FF Bruce, the famous New Testament historian wrote “A man might have a mistress who could provide him also with intellectual companionship; the institution of slavery made it easy for him to have a concubine, while casual gratification was readily available from a prostitute. The function of his wife was to manage his household and to be the mother of his legitimate children and heirs.
One historian wrote “'there has probably never been a period when vice was more extravagant or uncontrolled' than it was under the Caesars.” And in many cultures and countries today, even where monogamy is officially favoured, deviations from this norm are increasingly tolerated. Christians, by contrast, have a reputation for being 'puritanical' and 'prudish, and for having a generally negative attitude towards sex. These criticisms are sometimes just. But in self-defence we also claim to be realists. Although we recognize that sex is the good gift of a good Creator, we also know that it has become twisted and distorted by the fall, so that our sexual energies need to be rightly channelled and carefully controlled.
Paul's first principle is that heterosexual and monogamous marriage is the only context in which God intends sexual intercourse to be experienced, and indeed enjoyed. And the second is that in sexual relationships we are to serve and honour our partner. Here, then, is a sex ethic for 'the weak', namely that according to God's purpose the context for sex is marriage and the style of sex is honour. It is elementary, no doubt. But it is also plain, frank, practical, authoritative, uninhibited - in fact, just what new converts need, especially if they are exposed to pagan standards and pressures.
3. Paul urges us to love one another 4:9-12
Now about brotherly love we do not need to write to you, for you yourselves have been taught by God to love each other. And in fact, you do love all the brothers throughout Macedonia. Yet we urge you, brothers, to do so more and more. Make it your ambition to lead a. quiet life, to mind your own business and to work with your hands, just as we told you, nso that your daily life may win the respect of outsiders and so that you will not be dependent on anybody.
Paul moves on in this section from chastity to charity, from the control of sex to the importance of work, from the need to 'help the weak' to the need to 'warn those who are idle'.
It seems clear that there was a group in the Thessalonian church who needed a very different kind of instruction and exhortation. Paul says they are to be 'warned' rather than 'helped'. Paul implies that the idle are unwilling, not unable, to work.

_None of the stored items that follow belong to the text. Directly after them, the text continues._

/-- **Stub `stub_covering`** (deterministic count, one configuration).  For a `d₀`-separated
configuration `y`, if every box-parameter `(L, ε')`-Barlow-matched window carries at most `M₀` cubic
letters among the layers within `L/(2h)` of its base and every `(L, ε')`-Barlow-matched window has
box parameters, then the particles with an `(L, ε')`-Barlow window but no `(R, ε)`-hcp window
number at most `C N / L`, `C = C(M₀, M, R, ε, d₀)` (`2 (R + 1) ≤ M`, `2ε' ≤ ε`, `4ε' < d₀`); the
statements of `stub_windowToHcp` / `stub_subwindow` are the first two hypotheses. -/
theorem stub_covering :
    (∀ {N : ℕ} (y : Fin N → E3) (i : Fin N) (a h R ε : ℝ) (s : ℤ → ℤ) (k₀ i₀ j₀ : ℤ) (M : ℕ)
      (A : E3 →ₗᵢ[ℝ] E3), 0 < a → 0 < h → 0 ≤ ε → R + ε < M * h → IsHaggSeq s →
      (∀ m : ℤ, |m - k₀| ≤ M → s (m + 1) = -s m) →
      TwoWay (barlowStacking a h s) R ε y i (barlowPos a h s k₀ i₀ j₀) A →
      ∃ z' ∈ hcpStacking a h, ∃ A' : E3 →ₗᵢ[ℝ] E3, TwoWay (hcpStacking a h) R ε y i z' A') →
    (∀ {N : ℕ} (y : Fin N → E3) (i₀ i' : Fin N) (S : Set E3) (z p' : E3) (A : E3 →ₗᵢ[ℝ] E3)
      (L R ε' : ℝ), 0 ≤ ε' → 0 ≤ R → R + L / 2 + ε' ≤ L → TwoWay S L ε' y i₀ z A → p' ∈ S →
      dist (y i') (y i₀) ≤ L / 2 → dist (y i') (y i₀ + A (p' - z)) ≤ ε' →
      TwoWay S R (2 * ε') y i' p' A) →
    ∀ (M₀ M : ℕ) (R ε d₀ : ℝ), 0 < R → 0 < ε → ε < 1 / 4 → 0 < d₀ → 2 * (R + 1) ≤ (M : ℝ) →
      ∃ C : ℝ, 0 ≤ C ∧ ∀ (L ε' : ℝ), 0 < L → 0 < ε' → 2 * ε' ≤ ε → 4 * ε' < d₀ →
        ∀ (N : ℕ) (y : Fin N → E3), (∀ i j : Fin N, i ≠ j → d₀ ≤ dist (y i) (y j)) →
        (∀ (i : Fin N) (a h : ℝ) (s : ℤ → ℤ) (k i₀ j₀ : ℤ) (A : E3 →ₗᵢ[ℝ] E3), InBox a h →
          IsHaggSeq s → TwoWay (barlowStacking a h s) L ε' y i (barlowPos a h s k i₀ j₀) A →
          (cubicNear s k ⌊L / (2 * h)⌋₊).card ≤ M₀) →
        (∀ (i : Fin N) (a h : ℝ) (s : ℤ → ℤ) (z : E3) (A : E3 →ₗᵢ[ℝ] E3), 1 / 2 < a → a < 2 →
          1 / 2 < h → h < 2 → IsHaggSeq s → z ∈ barlowStacking a h s →
          TwoWay (barlowStacking a h s) L ε' y i z A → InBox a h) →
        (Nat.card {i : Fin N // BarlowM L ε' y i ∧ ¬ HcpM R ε y i} : ℝ) ≤ C * N / L := by
  intro H1 H2 M₀ M R ε d₀ hR hε hε4 hd₀ hM
  -- the threshold scale `L₀` and the constant `max L₀ K`
  set L₀ : ℝ := 4 * (M : ℝ) + 4 * R + 40 with hL₀
  set K : ℝ := 2 ^ 15 * (25 * M₀ * (2 * M + 1)) with hK
  refine ⟨max L₀ K, le_max_of_le_left (by positivity), ?_⟩
  intro L ε' hL hε' hε'ε hε'd N y hsep Hdil Hpin
  classical
  set F : Finset (Fin N) := Finset.univ.filter fun i => BarlowM L ε' y i ∧ ¬ HcpM R ε y i with hF
  rw [Nat.subtype_card F (fun x => by simp [hF])]
  rcases lt_or_ge L L₀ with hLlt | hLge
  · -- small scales: the trivial bound `card F ≤ N ≤ L₀ N / L`
    have hFN : (F.card : ℝ) ≤ N := by
      exact_mod_cast (Finset.card_le_univ F).trans_eq (Fintype.card_fin N)
    rw [le_div_iff₀ hL]
    calc (F.card : ℝ) * L ≤ N * L₀ := mul_le_mul hFN hLlt.le hL.le (Nat.cast_nonneg N)
      _ ≤ max L₀ K * N := by
          rw [mul_comm]; exact mul_le_mul_of_nonneg_right (le_max_left _ _) (by positivity)
  -- large scales: every bad particle has a box-parameter Barlow window based at a stacking point
  have hLM : 4 * ((M : ℝ) + 2) ≤ L := by linarith
  have hwin : ∀ b ∈ F, ¬ HcpM R ε y b ∧ ∃ (a h : ℝ) (s : ℤ → ℤ) (k i₀ j₀ : ℤ) (A : E3 →ₗᵢ[ℝ] E3),
      InBox a h ∧ IsHaggSeq s ∧
      TwoWay (barlowStacking a h s) L ε' y b (barlowPos a h s k i₀ j₀) A := fun b hb => by
    rw [hF, Finset.mem_filter] at hb
    obtain ⟨⟨a, h, ha1, ha2, hh1, hh2, s, hs, z, hz, A, hW⟩, hnot⟩ := hb.2
    have hab : InBox a h := Hpin b a h s z A ha1 ha2 hh1 hh2 hs hz hW
    obtain ⟨k, i₀, j₀, rfl⟩ := hz
    exact ⟨hnot, a, h, s, k, i₀, j₀, A, hab, hs, hW⟩
  have hlow : ∀ b ∈ F,
      (L / 32) ^ 3 ≤ ((Finset.univ.filter fun j => dist (y j) (y b) < L / 8).card : ℝ) := by
    intro b hb
    obtain ⟨-, a, h, s, k, i₀, j₀, A, hab, hs, hW⟩ := hwin b hb
    exact lower_count y b hab hs hW (by linarith) (by linarith)
  -- upper count: for every `j` at most `25 M₀ (2M+1) L²` bad particles lie within `L / 8` of `y j`
  have hup : ∀ j : Fin N,
      ((F.filter fun b => dist (y j) (y b) < L / 8).card : ℝ) ≤ 25 * M₀ * (2 * M + 1) * L ^ 2 := by
    intro j
    rcases (F.filter fun b => dist (y j) (y b) < L / 8).eq_empty_or_nonempty with h0 | ⟨b₀, hb₀⟩
    · rw [h0, Finset.card_empty, Nat.cast_zero]; positivity
    obtain ⟨-, a, h, s, k, i₀, j₀, A, hab, hs, hW⟩ := hwin b₀ (Finset.mem_filter.1 hb₀).1
    set G := F.filter fun b => dist (y j) (y b) < L / 8 with hGdef
    have hG : ∀ i ∈ G, ¬ HcpM R ε y i ∧ dist (y i) (y b₀) ≤ L / 4 := fun i hi => by
      obtain ⟨hiF, hid⟩ := Finset.mem_filter.1 hi
      exact ⟨(hwin i hiF).1, by
        linarith [dist_triangle_left (y i) (y b₀) (y j), (Finset.mem_filter.1 hb₀).2]⟩
    obtain ⟨ha1, ha2, hh1, hh2⟩ := id hab
    have ha0 : 0 < a := by linarith
    have hh0 : 0 < h := by nlinarith
    have hRM : R + 2 * ε' < M * h := by nlinarith
    set z := barlowPos a h s k i₀ j₀ with hz
    -- the admissible layers `U` and in-layer index ranges `[c - W, c + W]`
    set U : Finset ℤ := (cubicNear s k ⌊L / (2 * h)⌋₊).biUnion fun m => Finset.Icc (m - M) (m + M)
      with hU
    have hUcard : U.card ≤ M₀ * (2 * M + 1) :=
      calc U.card ≤ ∑ m ∈ cubicNear s k ⌊L / (2 * h)⌋₊, (Finset.Icc (m - M) (m + M)).card :=
            Finset.card_biUnion_le
        _ = ∑ m ∈ cubicNear s k ⌊L / (2 * h)⌋₊, (2 * M + 1) :=
            Finset.sum_congr rfl fun m _ => by rw [Int.card_Icc]; omega
        _ ≤ M₀ * (2 * M + 1) := by
            rw [Finset.sum_const, smul_eq_mul]
            exact Nat.mul_le_mul_right _ (Hdil b₀ a h s k i₀ j₀ A hab hs hW)
    obtain ⟨W, hWdef⟩ : ∃ W : ℕ, W = ⌊2 * L⌋₊ := ⟨_, rfl⟩
    have hWL : 2 * L < W + 1 := hWdef ▸ Nat.lt_floor_add_one _
    have hWle : (W : ℝ) ≤ 2 * L := hWdef ▸ Nat.floor_le (by linarith)
    have hIcc : ∀ c : ℤ, (Finset.Icc (c - W) (c + W)).card = 2 * W + 1 := fun c => by
      rw [Int.card_Icc]; omega
    set I : Finset (ℤ × ℤ × ℤ) :=
      U ×ˢ Finset.Icc (i₀ - W) (i₀ + W) ×ˢ Finset.Icc (j₀ - W) (j₀ + W) with hI
    -- particle ↦ matched stacking point (second matching clause), injective by separation
    set f : Fin N → E3 := fun i =>
      if hi : ∃ p ∈ barlowStacking a h s, dist (y i) (y b₀ + A (p - z)) ≤ ε' then hi.choose else 0
      with hf
    have hfS : ∀ i ∈ G, f i ∈ barlowStacking a h s ∧ dist (y i) (y b₀ + A (f i - z)) ≤ ε' := by
      intro i hi
      have hex : ∃ p ∈ barlowStacking a h s, dist (y i) (y b₀ + A (p - z)) ≤ ε' :=
        hW.2 i ((hG i hi).2.trans (by linarith))
      simp only [hf, dif_pos hex]
      exact hex.choose_spec
    have hinj : Set.InjOn f G := fun i₁ h₁ i₂ h₂ heq => by
      by_contra hne
      have h1 := (hfS i₁ h₁).2
      rw [heq] at h1
      linarith [hsep i₁ i₂ hne, (dist_triangle_right (y i₁) (y i₂) (y b₀ + A (f i₂ - z))).trans
        (add_le_add h1 (hfS i₂ h₂).2)]
    have hmaps : Set.MapsTo f G (I.image fun t => barlowPos a h s t.1 t.2.1 t.2.2) := by
      intro i hi
      have hi : i ∈ G := by exact_mod_cast hi
      obtain ⟨hpS, hpd⟩ := hfS i hi
      obtain ⟨hnot, hdist⟩ := hG i hi
      rw [Finset.coe_image]
      -- the sub-window at `i` based at `f i`
      have hW' : TwoWay (barlowStacking a h s) R (2 * ε') y i (f i) A :=
        H2 y b₀ i _ z _ A L R ε' hε'.le hR.le (by linarith) hW hpS (hdist.trans (by linarith)) hpd
      have hD : dist (f i) z ≤ L / 4 + ε' := by
        have := dist_triangle_left (y b₀ + A (f i - z)) (y b₀) (y i)
        rw [dist_self_add_left, LinearIsometry.norm_map, ← dist_eq_norm] at this
        linarith
      generalize f i = p at hpS hW' hD
      obtain ⟨k', i', j', rfl⟩ := hpS
      refine ⟨(k', i', j'), ?_, rfl⟩
      -- no hcp window at `i`, so (window-to-hcp) the word does not alternate near `k'`
      obtain ⟨m₀, hm₀, hsm₀⟩ : ∃ m₀ : ℤ, |m₀ - k'| ≤ M ∧ s (m₀ + 1) = s m₀ := by
        by_contra hcon
        push Not at hcon
        have halt : ∀ m : ℤ, |m - k'| ≤ M → s (m + 1) = -s m := fun m hm => by
          have h1 := hcon m hm
          rcases hs (m + 1) with h2 | h2 <;> rcases hs m with h3 | h3 <;> omega
        obtain ⟨z', hz', A', hA'⟩ :=
          H1 y i a h R (2 * ε') s k' i' j' M A ha0 hh0 (by linarith) hRM hs halt hW'
        exact hnot (HcpM.mono ⟨a, h, by linarith, by linarith, by linarith, by nlinarith, z', hz',
          A', hA'⟩ le_rfl hε'ε)
      obtain ⟨hk', hj', hi'⟩ := abs_index_sub_le hab hs hD
      have hm₀T : m₀ ∈ cubicNear s k ⌊L / (2 * h)⌋₊ :=
        mem_cubicNear_of_near hh0 (by nlinarith) hLM (by linarith) hk' hm₀ hsm₀
      have hWD : 3 * (L / 4 + ε') ≤ W := by linarith
      have hi'' : |i' - i₀| ≤ (W : ℤ) := by exact_mod_cast hi'.trans hWD
      have hj'' : |j' - j₀| ≤ (W : ℤ) := by exact_mod_cast (hj'.trans (by linarith)).trans hWD
      obtain ⟨hm1, hm2⟩ := abs_le.mp hm₀
      obtain ⟨hi1, hi2⟩ := abs_le.mp hi''
      obtain ⟨hj1, hj2⟩ := abs_le.mp hj''
      simp only [hI, hU, Finset.mem_coe, Finset.mem_product, Finset.mem_biUnion, Finset.mem_Icc]
      exact ⟨⟨m₀, hm₀T, by omega, by omega⟩, ⟨by omega, by omega⟩, by omega, by omega⟩
    calc (G.card : ℝ) ≤ (I.image fun t => barlowPos a h s t.1 t.2.1 t.2.2).card := by
          exact_mod_cast Finset.card_le_card_of_injOn f hmaps hinj
      _ ≤ I.card := by exact_mod_cast Finset.card_image_le
      _ ≤ ((M₀ * (2 * M + 1) * ((2 * W + 1) * (2 * W + 1)) : ℕ) : ℝ) := by
          rw [hI, Finset.card_product, Finset.card_product, hIcc, hIcc]
          exact_mod_cast Nat.mul_le_mul_right _ hUcard
      _ ≤ 25 * M₀ * (2 * M + 1) * L ^ 2 := by
          push_cast
          have h5 : 2 * (W : ℝ) + 1 ≤ 5 * L := by linarith
          have h0 : (0 : ℝ) ≤ M₀ * (2 * M + 1) := by positivity
          calc (M₀ : ℝ) * (2 * M + 1) * ((2 * W + 1) * (2 * W + 1))
              ≤ M₀ * (2 * M + 1) * (5 * L * (5 * L)) :=
                mul_le_mul_of_nonneg_left (mul_le_mul h5 h5 (by positivity) (by linarith)) h0
            _ = 25 * M₀ * (2 * M + 1) * L ^ 2 := by ring
  -- double counting of the pairs `(b, j)`, `b ∈ F`, `dist (y j) (y b) < L / 8`
  have hsum : ∑ b ∈ F, ((Finset.univ.filter fun j => dist (y j) (y b) < L / 8).card : ℝ) =
      ∑ j : Fin N, ((F.filter fun b => dist (y j) (y b) < L / 8).card : ℝ) := by
    simp only [Finset.card_filter, Nat.cast_sum, Nat.cast_ite, Nat.cast_one, Nat.cast_zero]
    exact Finset.sum_comm
  have h3 : (F.card : ℝ) * (L / 32) ^ 3 ≤ N * (25 * M₀ * (2 * M + 1) * L ^ 2) :=
    calc (F.card : ℝ) * (L / 32) ^ 3 = ∑ b ∈ F, (L / 32) ^ 3 := by
          rw [Finset.sum_const, nsmul_eq_mul]
      _ ≤ _ := Finset.sum_le_sum hlow
      _ = _ := hsum
      _ ≤ ∑ j : Fin N, (25 * M₀ * (2 * M + 1) * L ^ 2 : ℝ) := Finset.sum_le_sum fun j _ => hup j
      _ = _ := by rw [Finset.sum_const, Finset.card_univ, Fintype.card_fin, nsmul_eq_mul]
  rw [le_div_iff₀ hL]
  calc (F.card : ℝ) * L = (F.card : ℝ) * (L / 32) ^ 3 * (2 ^ 15 / L ^ 2) := by field_simp; ring
    _ ≤ N * (25 * M₀ * (2 * M + 1) * L ^ 2) * (2 ^ 15 / L ^ 2) :=
        mul_le_mul_of_nonneg_right h3 (by positivity)
    _ = K * N := by rw [hK]; field_simp
    _ ≤ max L₀ K * N := mul_le_mul_of_nonneg_right (le_max_right _ _) (by positivity)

It seems possible that the they had misunderstood Paul's teaching about the return pof Christ and had stopped working in the mistaken belief that it was imminent. Their idleness was due to their 'eschatological excitement'or 'Parousia hysteria'.
GLADESVILLE
Paul frames his appeal to them in terms of brotherly love. His argument is that to work for one's own living is a mark of love, because then we do not need to depend on the support of fellow Christians, while deliberately to give up work is a breach of love because then we become parasites on the body of Christ.
Paul has these slackers in mind when he addresses three admonitions to the whole church. lead a quite life, mind your own business and work with your hands.
The Greeks despised manual work as degrading to free men and fit only for slaves. Christianity came into direct collision with this view. Paul the tentmaker reinforced the example of Jesus the carpenter and gave dignity to all honest human labour.
The apostle had two particular reasons for this threefold appeal to the Thessalonians to be quiet, non-interfering and hard-working. The first was that their daily life might win the respect of outsiders and the second that they might not be dependent on anybody. Paul brings together the two communities to which all Christians belong - the world and the church, 'outsiders' and the Christian brotherhood. He is concerned about the Thessalonians' relationship with both. He wants them to command the respect of unbelievers and not to be a burden on their fellow-believers.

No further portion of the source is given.